Es ist ein Zusammenfließen von Hardware und Software, von Individuum und Biografie sowie den Genen und kulturellen Einflüssen, welches vor dem Hintergrund allgemein gültiger Prinzipien geschieht. Beides, die individuellen Aspekte, aber auch die generellen, versuche ich im Buch zu beschreiben.

Peter Schipek: Stress und Selbstheilung. Auf den ersten Seiten schreiben Sie ausführlich über Stress. Wie sollen wir denn heute mit den vielfältigen beruflichen und privaten Belastungen umgehen, wie können wir übermäßigen Stress vermeiden?

Tobias Esch: Zunächst erstmal scheint es bedeutsam zu sein, dass wir unseren Stress überhaupt bemerken. Das mag banal klingen, aber – gerade auch aus der jüngeren Wissenschaft bekannt – scheint es doch vielen Menschen nicht einfach möglich, einen unmittelbaren Zusammenhang zwischen dem eigenen Erleben und Stress oder auch Nicht-Stress herzustellen.

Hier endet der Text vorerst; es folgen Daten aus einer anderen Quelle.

/-- **The fibre of a semi-stable curve over a closed point is positive-dimensional.** Let
`f : X → Y` be a semi-stable curve (de Jong 1996, 2.21) with `Y` locally of finite type over an
algebraically closed field `k`, and let `c ∈ Y` be a closed point. Then `f⁻¹(c)` contains two
points `x₁ ≠ x₀` with `x₁ ⤳ x₀`. Indeed `κ(c) = k` (Mathlib `residueFieldIsoBase`), so the
scheme-theoretic fibre `X_c` is a geometric fibre: it is connected, hence non-empty, and at a
closed point its local ring is regular of dimension `1` or an ordinary double point, of
dimension `≥ 1` (`IsOrdinaryDoublePoint.one_le_ringKrullDim`); as `dim 𝒪 = codim`
(Stacks 02IZ), that closed point has a proper generisation in `X_c ↪ X`. [folklore] -/
theorem exists_specializes_ne (h : IsSemiStableCurve f) (g : Y ⟶ Spec (.of k))
    [LocallyOfFiniteType g] (c : Y) (hc : IsClosed ({c} : Set Y)) :
    ∃ x₀ x₁ : X, f x₀ = c ∧ f x₁ = c ∧ x₁ ⤳ x₀ ∧ x₁ ≠ x₀ := by
  haveI := h.flat
  haveI := h.isProper
  haveI := h.locallyOfFinitePresentation
  -- the geometric point of `Y` at `c` and the geometric fibre `X ×_Y Spec k ≅ X_c`
  let ι := residueFieldIsoBase g c hc
  let s : Spec (.of k) ⟶ Y := pointOfClosedPoint g c hc
  have e₃ : pullback (pullback.snd f (Y.fromSpecResidueField c)) (Spec.map ι.hom) ≅
      pullback f (Y.fromSpecResidueField c) :=
    asIso (pullback.fst (pullback.snd f (Y.fromSpecResidueField c)) (Spec.map ι.hom))
  have e : pullback f s ≅ f.fiber c :=
    pullback.congrHom rfl (show s = Spec.map ι.hom ≫ Y.fromSpecResidueField c from rfl) ≪≫
      (pullbackLeftPullbackSndIso f (Y.fromSpecResidueField c) (Spec.map ι.hom)).symm ≪≫ e₃
  -- `X_c` is connected (non-empty), compact, locally Noetherian: pick a closed point `g₀`
  haveI : ConnectedSpace ↥(pullback f s) := h.connectedSpace_pullback k s
  haveI : ConnectedSpace ↥(f.fiber c) :=
    (Scheme.homeoOfIso e).surjective.connectedSpace (Scheme.homeoOfIso e).continuous
  haveI : LocallyOfFiniteType (f.fiberToSpecResidueField c) :=
    MorphismProperty.pullback_snd _ _ inferInstance
  haveI : IsLocallyNoetherian (f.fiber c) :=
    LocallyOfFiniteType.isLocallyNoetherian (f.fiberToSpecResidueField c)
  obtain ⟨g₀, -, hg₀⟩ := (isClosed_univ : IsClosed (Set.univ : Set ↥(f.fiber c)))
    |>.exists_closed_singleton Set.univ_nonempty
  -- its local ring has dimension `≥ 1`
  have hcond := IsSemiStableCurve.fibreCondition_of_iso k e
    (h.isRegularLocalRing_or_isOrdinaryDoublePoint k s) g₀ hg₀
  have hdim : 1 ≤ ringKrullDim ((f.fiber c).presheaf.stalk g₀) := by
    rcases hcond with ⟨-, h1⟩ | hnode
    · rw [h1]
    · exact hnode.one_le_ringKrullDim k
  -- hence `g₀` has a proper generisation `g₁` in `X_c`
  have hmax : ¬ IsMax g₀ := by
    intro hM
    rw [ringKrullDim_stalk_eq_coheight, Order.coheight_eq_zero.mpr hM] at hdim
    have h01 : ¬ ((1 : WithBot ℕ∞) ≤ ((0 : ℕ∞) : WithBot ℕ∞)) := by
      rw [← WithBot.coe_one, WithBot.coe_le_coe]
      exact not_le.mpr zero_lt_one
    exact h01 hdim
  obtain ⟨g₁, hg₁⟩ := not_isMax_iff.mp hmax
  have hmem : ∀ z : ↥(f.fiber c), f (f.fiberι c z) = c := fun z => by
    have hz : f.fiberι c z ∈ f ⁻¹' {c} := f.range_fiberι c ▸ Set.mem_range_self z
    simpa using hz
  refine ⟨f.fiberι c g₀, f.fiberι c g₁, hmem g₀, hmem g₁, ?_, ?_⟩
  · exact (show g₁ ⤳ g₀ from hg₁.le).map (f.fiberι c).continuous
  · intro heq
    exact hg₁.ne ((f.fiberι c).isEmbedding.injective heq).symm

/-- **The base of a semi-stable curve has dimension one less, `dim Y + 1 ≤ dim X`.** Let
`f : X → Y` be a semi-stable curve (de Jong 1996, 2.21) with `Y` quasi-compact and locally of
finite type over an algebraically closed field. Every chain of specialisations of `Y` can be
prolonged down to a closed point `c` (`Y` is quasi-compact), over which the fibre contains a
proper specialisation `x₁ ⤳ x₀` (`exists_specializes_ne`); the chain then lifts to `X` upwards
from `x₁`, `f` being flat and so generalizing (Mathlib `Flat.generalizingMap`), and `x₀` is one
more link. This is the inequality `dim Y ≤ dim X - 1` used in de Jong 1996, 4.22, to apply the
induction hypothesis to the base `(Y, D)`. [folklore] -/
theorem topologicalKrullDim_add_one_le (h : IsSemiStableCurve f) (g : Y ⟶ Spec (.of k))
    [LocallyOfFiniteType g] [CompactSpace Y] :
    topologicalKrullDim Y + 1 ≤ topologicalKrullDim X := by
  haveI := h.flat
  rw [topologicalKrullDim_eq_krullDim_carrier X, topologicalKrullDim_eq_krullDim_carrier Y]
  refine krullDim_add_one_le_of_cofibration (fun x : X => f x) ?_ ?_
  · -- generisations lift along the flat `f`
    intro a b hab
    obtain ⟨a', ha', hfa'⟩ := Flat.generalizingMap f (show b ⤳ f a from hab.le)
    refine ⟨a', lt_of_le_not_ge ha' fun hle => hab.not_ge ?_, hfa'⟩
    change f a ⤳ b
    rw [← hfa']
    exact (show a ⤳ a' from hle).map f.continuous
  · intro y
    -- a closed point `c` with `y ⤳ c`, and a proper specialisation in the fibre over `c`
    obtain ⟨c, hc_mem, hc⟩ := (isClosed_closure : IsClosed (closure ({y} : Set Y)))
      |>.exists_closed_singleton ⟨y, subset_closure rfl⟩
    have hyc : y ⤳ c := specializes_iff_mem_closure.mpr hc_mem
    obtain ⟨x₀, x₁, -, hx₁, hsp, hne⟩ := h.exists_specializes_ne g c hc
    refine ⟨x₀, x₁, lt_of_le_not_ge hsp fun h' => hne (hsp.antisymm h').eq, ?_⟩
    rw [hx₁]
    by_cases hcy : c = y
    · exact Or.inl hcy
    · refine Or.inr (lt_of_le_not_ge hyc fun h' => hcy ?_)
      have hy : y ∈ closure ({c} : Set Y) := specializes_iff_mem_closure.mp h'
      rw [hc.closure_eq] at hy
      exact (Set.mem_singleton_iff.mp hy).symm

end IsSemiStableCurve

/-! ## The base of a pre-semi-stable pair -/

namespace DeJong1996.PreSemiStablePair

variable {k : Type u} [Field k] [IsAlgClosed k] {X Y : Scheme.{u}} {f : X ⟶ Y}
  {g : Y ⟶ Spec (.of k)} {D : Set Y} {n : ℕ} {τ : Fin n → (Y ⟶ X)}

/-- For a pre-semi-stable pair over an algebraically closed field (de Jong 1996, 4.22),
`dim Y + 1 ≤ dim X`. [cite: DeJong1996, 4.22, p. 74] -/
theorem topologicalKrullDim_base_add_one_le (h : PreSemiStablePair f g D τ) :
    topologicalKrullDim Y + 1 ≤ topologicalKrullDim X := by
  haveI : IsProper g :=
    Literature.AlgebraicGeometry.Motives.IsProjectiveOver.isProper (X := Over.mk g)
      h.isProjectiveOver_base
  haveI : CompactSpace Y := (quasiCompact_iff_compactSpace g).mp inferInstance
  exact h.isSemiStableCurve.topologicalKrullDim_add_one_le g

/-- **`dim Y = d` in de Jong 1996, 4.22**: for a pre-semi-stable pair over an algebraically
closed field with `dim X = d + 1`, the base has `dim Y ≤ d`, so that the induction hypothesis
`DeJong1996.StatementUpToDim k d` applies to the pair `(Y, D)` ("At this point we apply the
induction hypothesis: there exists a nonsingular projective variety `Y'` and a generically étale
alteration `ψ : Y' → Y` such that the closed subset `ψ⁻¹(D)` is a strict normal crossings
divisor"). [cite: DeJong1996, 4.22, p. 74] -/
theorem topologicalKrullDim_base_le (h : PreSemiStablePair f g D τ) {d : ℕ}
    (hdim : topologicalKrullDim X = (d + 1 : ℕ)) : topologicalKrullDim Y ≤ d := by
  have := h.topologicalKrullDim_base_add_one_le
  rw [hdim] at this
  exact WithBotENat.le_natCast_of_add_one_le this

/-- The induction hypothesis of Thm. 4.1 in dimension `≤ d` serves the base `(Y, D)` of a
pre-semi-stable pair of dimension `d + 1`: a generically étale alteration `ψ : Y₁ → Y` and an
open immersion `j : Y₁ → Ȳ₁` into a regular projective variety with
`j(ψ⁻¹(D)) ∪ (Ȳ₁ ∖ j(Y₁))` a strict normal crossings divisor (de Jong 1996, 4.22: "At this point
we apply the induction hypothesis"). [cite: DeJong1996, 4.22, p. 74] -/
theorem conclusionGenericallyEtale_base (h : PreSemiStablePair f g D τ) {d : ℕ}
    (ih : StatementUpToDim k d) (hdim : topologicalKrullDim X = (d + 1 : ℕ)) :
    ConclusionGenericallyEtale g D := by
  haveI := h.isIntegral_base
  haveI : IsProper g :=
    Literature.AlgebraicGeometry.Motives.IsProjectiveOver.isProper (X := Over.mk g)
      h.isProjectiveOver_base
  exact ih Y g D inferInstance inferInstance inferInstance inferInstance
    (h.topologicalKrullDim_base_le hdim) h.isClosed h.ne_univ
import Literature.AlgebraicGeometry.Motives.HodgeThetaSubalgebraUnitaryOrthogonalChainPos
import Literature.AlgebraicGeometry.Motives.HodgeThetaSubalgebraUnitaryFortyOneFortyThreeGoodRankCores
import Literature.AlgebraicGeometry.Motives.HodgeThetaSubalgebraUnitarySixteenTwentySevenCore
import Literature.AlgebraicGeometry.Motives.HodgeThetaSubalgebraUnitaryThirtyFourFortyFiveCorePart1
import Literature.AlgebraicGeometry.Motives.HodgeThetaSubalgebraUnitaryThirtyFourFortyNineCorePart2
import Literature.AlgebraicGeometry.Motives.HodgeThetaSubalgebraUnitaryThirtyFourThirtyNineCorePart1
import Literature.AlgebraicGeometry.Motives.HodgeThetaSubalgebraUnitaryThirtyFourThirtyNineCorePart2
import Literature.AlgebraicGeometry.Motives.HodgeThetaSubalgebraUnitaryThirtyThreeFortySixCorePart1
import Literature.AlgebraicGeometry.Motives.HodgeThetaSubalgebraUnitaryTwentySevenThirtyFourCorePart1
import Literature.AlgebraicGeometry.Motives.HodgeThetaSubalgebraUnitaryThirtyFourFiftyFiveCorePart2
import HarnessLib
import Literature.AlgebraicGeometry.Motives.HodgeThetaSubalgebraUnitaryConstantRankLeviThree
import Literature.AlgebraicGeometry.Motives.HodgeThetaSubalgebraUnitaryEightNineCore
import Literature.AlgebraicGeometry.Motives.HodgeThetaSubalgebraUnitaryEightTwentyOneCore
import Literature.AlgebraicGeometry.Motives.HodgeThetaSubalgebraUnitaryFifteenTwentyTwoCore
import Literature.AlgebraicGeometry.Motives.HodgeThetaSubalgebraUnitaryFiveCoreAll
import Literature.AlgebraicGeometry.Motives.HodgeThetaSubalgebraUnitaryFourOddCore
import Literature.AlgebraicGeometry.Motives.HodgeThetaSubalgebraUnitaryLowerNonVanishing
import Literature.AlgebraicGeometry.Motives.HodgeThetaSubalgebraUnitaryNineElevenCore
import Literature.AlgebraicGeometry.Motives.HodgeThetaSubalgebraUnitaryNineTenCore
import Literature.AlgebraicGeometry.Motives.HodgeThetaSubalgebraUnitaryNineTwentyEightCore
import Literature.AlgebraicGeometry.Motives.HodgeThetaSubalgebraUnitaryNineTwentySixCore
import Literature.AlgebraicGeometry.Motives.HodgeThetaSubalgebraUnitaryRankOneRaise
import Literature.AlgebraicGeometry.Motives.HodgeThetaSubalgebraUnitarySeventeenTwentyCore
import Literature.AlgebraicGeometry.Motives.HodgeThetaSubalgebraUnitarySixSevenCoreAll
import Literature.AlgebraicGeometry.Motives.HodgeThetaSubalgebraUnitarySixteenTwentyOneCore
import Literature.AlgebraicGeometry.Motives.HodgeThetaSubalgebraUnitaryTenTwentySevenCore
import Literature.AlgebraicGeometry.Motives.HodgeThetaSubalgebraUnitaryThirtySevenGoodRankCores
import Literature.AlgebraicGeometry.Motives.HodgeThetaSubalgebraUnitaryThreeCoprimeCore
import Literature.AlgebraicGeometry.Motives.HodgeThetaSubalgebraUnitaryTwelveThirteenCore
import Literature.AlgebraicGeometry.Motives.HodgeThetaSubalgebraUnitaryTwelveTwentyFiveCore
import Literature.AlgebraicGeometry.Motives.HodgeThetaSubalgebraUnitaryTwoOddCore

Mit anderen Worten: Es ist sehr wohl möglich, biologisch oder physiologisch gestresst zu sein, ohne dieses so zu empfinden oder überhaupt zu bemerken, dass man in einem Alarm- oder Anspannungszustand ist. Voraussetzung also ist, dass wir mit unseren Sinnen anwesend sind, vorhandenen Stress wahrnehmen, wenn wir dazu in der Lage sind.

Beides muss unter Umständen geschult werden: Das Hinwenden der Aufmerksamkeit zum gegenwärtigen Moment, um Kontakt aufzunehmen, zu dem geistigen und physiologischen bzw. körperlichen Vorgängen, um Angespanntheit – als Beispiel – zu bemerken, aber eben auch die Fähigkeit, für die eigenen inneren Vorgänge auch Begriffe oder Vorstellungen zu haben, die eine Zuordnung – in diesem Fall zum Stress – möglich machen.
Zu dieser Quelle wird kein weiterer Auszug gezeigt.